### Exercise brief
Using "module" as the search string, find the matching lines below and copy them.

### Data for analysis
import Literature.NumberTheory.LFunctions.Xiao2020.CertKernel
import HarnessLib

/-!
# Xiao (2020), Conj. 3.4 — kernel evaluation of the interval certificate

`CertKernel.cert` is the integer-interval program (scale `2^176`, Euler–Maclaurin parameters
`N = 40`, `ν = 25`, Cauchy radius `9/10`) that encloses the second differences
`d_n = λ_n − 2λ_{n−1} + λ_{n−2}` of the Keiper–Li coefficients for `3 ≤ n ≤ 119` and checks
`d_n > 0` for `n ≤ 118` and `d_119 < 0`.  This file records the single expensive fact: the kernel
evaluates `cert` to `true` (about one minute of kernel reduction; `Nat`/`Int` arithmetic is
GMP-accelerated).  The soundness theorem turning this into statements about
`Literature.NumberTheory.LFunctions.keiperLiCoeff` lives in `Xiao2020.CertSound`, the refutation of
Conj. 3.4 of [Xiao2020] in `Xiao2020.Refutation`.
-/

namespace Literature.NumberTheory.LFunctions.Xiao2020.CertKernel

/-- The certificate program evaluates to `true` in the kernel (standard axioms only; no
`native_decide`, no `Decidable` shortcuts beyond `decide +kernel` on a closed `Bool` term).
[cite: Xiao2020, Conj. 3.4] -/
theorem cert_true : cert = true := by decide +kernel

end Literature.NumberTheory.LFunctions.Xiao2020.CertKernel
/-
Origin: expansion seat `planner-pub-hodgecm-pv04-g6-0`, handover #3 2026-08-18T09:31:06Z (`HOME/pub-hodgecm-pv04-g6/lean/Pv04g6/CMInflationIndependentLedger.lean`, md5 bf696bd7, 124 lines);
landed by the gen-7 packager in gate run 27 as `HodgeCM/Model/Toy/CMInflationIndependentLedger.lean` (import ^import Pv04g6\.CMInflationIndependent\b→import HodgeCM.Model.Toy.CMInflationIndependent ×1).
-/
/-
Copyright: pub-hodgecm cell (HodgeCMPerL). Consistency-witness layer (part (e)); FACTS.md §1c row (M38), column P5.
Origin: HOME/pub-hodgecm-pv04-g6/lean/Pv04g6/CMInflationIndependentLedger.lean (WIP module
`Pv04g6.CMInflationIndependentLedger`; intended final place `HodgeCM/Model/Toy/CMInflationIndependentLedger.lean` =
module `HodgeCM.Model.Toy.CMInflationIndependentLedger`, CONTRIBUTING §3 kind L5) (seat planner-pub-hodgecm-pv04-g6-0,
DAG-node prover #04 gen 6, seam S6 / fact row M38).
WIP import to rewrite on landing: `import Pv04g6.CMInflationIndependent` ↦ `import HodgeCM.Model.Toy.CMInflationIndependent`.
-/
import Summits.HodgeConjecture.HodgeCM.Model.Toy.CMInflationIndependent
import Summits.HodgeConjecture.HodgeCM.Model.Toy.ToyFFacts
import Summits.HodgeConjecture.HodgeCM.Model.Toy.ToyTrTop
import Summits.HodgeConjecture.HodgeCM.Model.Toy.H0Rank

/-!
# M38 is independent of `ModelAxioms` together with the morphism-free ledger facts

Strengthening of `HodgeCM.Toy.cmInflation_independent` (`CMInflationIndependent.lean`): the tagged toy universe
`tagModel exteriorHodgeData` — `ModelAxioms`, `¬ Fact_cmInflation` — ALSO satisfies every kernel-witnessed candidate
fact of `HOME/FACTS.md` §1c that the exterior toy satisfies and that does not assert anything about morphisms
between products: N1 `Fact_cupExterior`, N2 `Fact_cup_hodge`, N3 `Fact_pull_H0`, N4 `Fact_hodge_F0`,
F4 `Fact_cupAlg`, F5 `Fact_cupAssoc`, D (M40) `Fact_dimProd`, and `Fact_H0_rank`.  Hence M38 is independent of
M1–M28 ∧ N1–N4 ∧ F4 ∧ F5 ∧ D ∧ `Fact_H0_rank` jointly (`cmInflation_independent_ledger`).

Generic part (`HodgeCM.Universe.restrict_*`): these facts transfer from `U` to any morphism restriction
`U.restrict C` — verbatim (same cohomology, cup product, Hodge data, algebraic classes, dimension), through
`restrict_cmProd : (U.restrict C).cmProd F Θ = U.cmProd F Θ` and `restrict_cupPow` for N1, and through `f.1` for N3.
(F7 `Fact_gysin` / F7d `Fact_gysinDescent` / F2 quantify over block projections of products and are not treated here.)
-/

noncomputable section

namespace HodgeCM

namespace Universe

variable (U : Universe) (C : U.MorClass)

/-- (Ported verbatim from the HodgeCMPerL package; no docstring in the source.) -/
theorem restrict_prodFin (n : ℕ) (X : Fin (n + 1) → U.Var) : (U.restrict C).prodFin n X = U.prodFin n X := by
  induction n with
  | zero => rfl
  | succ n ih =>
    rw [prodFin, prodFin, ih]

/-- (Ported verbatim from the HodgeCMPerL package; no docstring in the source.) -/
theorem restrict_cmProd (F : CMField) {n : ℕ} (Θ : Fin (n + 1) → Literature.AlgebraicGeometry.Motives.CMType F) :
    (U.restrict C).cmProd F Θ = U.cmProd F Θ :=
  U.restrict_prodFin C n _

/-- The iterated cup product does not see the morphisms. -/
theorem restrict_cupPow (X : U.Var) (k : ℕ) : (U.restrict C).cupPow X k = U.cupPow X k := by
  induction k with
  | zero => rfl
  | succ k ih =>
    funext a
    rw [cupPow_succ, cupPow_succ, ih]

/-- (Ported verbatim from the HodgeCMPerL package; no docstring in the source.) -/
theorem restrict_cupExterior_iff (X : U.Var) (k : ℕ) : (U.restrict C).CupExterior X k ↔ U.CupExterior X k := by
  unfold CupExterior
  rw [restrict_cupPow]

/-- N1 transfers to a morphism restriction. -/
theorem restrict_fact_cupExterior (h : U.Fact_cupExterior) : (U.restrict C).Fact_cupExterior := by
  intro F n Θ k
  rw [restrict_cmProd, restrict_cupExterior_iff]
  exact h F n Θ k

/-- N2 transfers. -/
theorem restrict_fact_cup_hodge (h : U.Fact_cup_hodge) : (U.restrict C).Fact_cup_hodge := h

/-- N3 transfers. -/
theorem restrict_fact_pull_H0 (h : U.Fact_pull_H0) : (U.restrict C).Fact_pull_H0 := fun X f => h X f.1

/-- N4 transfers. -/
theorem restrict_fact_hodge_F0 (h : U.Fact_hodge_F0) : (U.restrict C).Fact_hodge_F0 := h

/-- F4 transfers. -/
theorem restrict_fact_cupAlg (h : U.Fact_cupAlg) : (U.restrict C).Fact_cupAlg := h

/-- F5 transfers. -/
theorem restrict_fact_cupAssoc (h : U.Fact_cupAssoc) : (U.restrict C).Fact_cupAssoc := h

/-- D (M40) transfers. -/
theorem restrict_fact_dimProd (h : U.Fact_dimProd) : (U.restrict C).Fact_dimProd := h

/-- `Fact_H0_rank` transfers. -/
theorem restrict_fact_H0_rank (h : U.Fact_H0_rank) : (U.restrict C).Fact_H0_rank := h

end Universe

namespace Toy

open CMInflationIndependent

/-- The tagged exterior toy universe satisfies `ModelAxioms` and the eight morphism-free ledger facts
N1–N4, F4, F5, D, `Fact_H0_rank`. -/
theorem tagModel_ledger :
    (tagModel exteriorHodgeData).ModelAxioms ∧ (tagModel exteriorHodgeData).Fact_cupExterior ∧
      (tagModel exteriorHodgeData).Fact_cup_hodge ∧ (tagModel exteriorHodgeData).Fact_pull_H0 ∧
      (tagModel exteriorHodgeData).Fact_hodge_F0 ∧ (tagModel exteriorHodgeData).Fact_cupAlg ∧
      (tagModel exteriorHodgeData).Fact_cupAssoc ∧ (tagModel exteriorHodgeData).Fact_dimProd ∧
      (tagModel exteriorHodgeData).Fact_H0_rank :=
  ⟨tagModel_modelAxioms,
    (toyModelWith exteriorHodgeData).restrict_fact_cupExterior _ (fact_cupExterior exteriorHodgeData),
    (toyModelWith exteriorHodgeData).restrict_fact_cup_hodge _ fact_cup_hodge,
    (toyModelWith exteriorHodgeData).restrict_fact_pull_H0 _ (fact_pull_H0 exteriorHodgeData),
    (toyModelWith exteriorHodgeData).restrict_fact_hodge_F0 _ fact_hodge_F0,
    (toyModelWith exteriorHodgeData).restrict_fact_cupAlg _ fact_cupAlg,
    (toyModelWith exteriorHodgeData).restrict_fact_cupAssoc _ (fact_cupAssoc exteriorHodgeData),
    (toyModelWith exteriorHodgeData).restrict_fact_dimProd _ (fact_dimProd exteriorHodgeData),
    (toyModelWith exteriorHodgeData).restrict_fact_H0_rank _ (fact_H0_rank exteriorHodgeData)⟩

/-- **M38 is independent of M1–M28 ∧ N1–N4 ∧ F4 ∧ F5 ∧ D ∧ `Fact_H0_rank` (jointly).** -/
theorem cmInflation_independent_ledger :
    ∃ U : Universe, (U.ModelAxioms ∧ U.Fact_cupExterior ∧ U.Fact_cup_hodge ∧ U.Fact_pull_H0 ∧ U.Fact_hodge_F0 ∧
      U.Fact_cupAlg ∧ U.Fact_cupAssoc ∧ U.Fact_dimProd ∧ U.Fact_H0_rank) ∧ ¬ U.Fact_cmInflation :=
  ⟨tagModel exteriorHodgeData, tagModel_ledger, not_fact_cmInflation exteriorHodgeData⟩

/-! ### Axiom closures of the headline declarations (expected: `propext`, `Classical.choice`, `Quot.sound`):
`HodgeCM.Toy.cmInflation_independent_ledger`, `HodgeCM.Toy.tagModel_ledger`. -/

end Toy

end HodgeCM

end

### Reply to the exercise
Origin: HOME/pub-hodgecm-pv04-g6/lean/Pv04g6/CMInflationIndependentLedger.lean (WIP module
module `HodgeCM.Model.Toy.CMInflationIndependentLedger`, CONTRIBUTING §3 kind L5) (seat planner-pub-hodgecm-pv04-g6-0,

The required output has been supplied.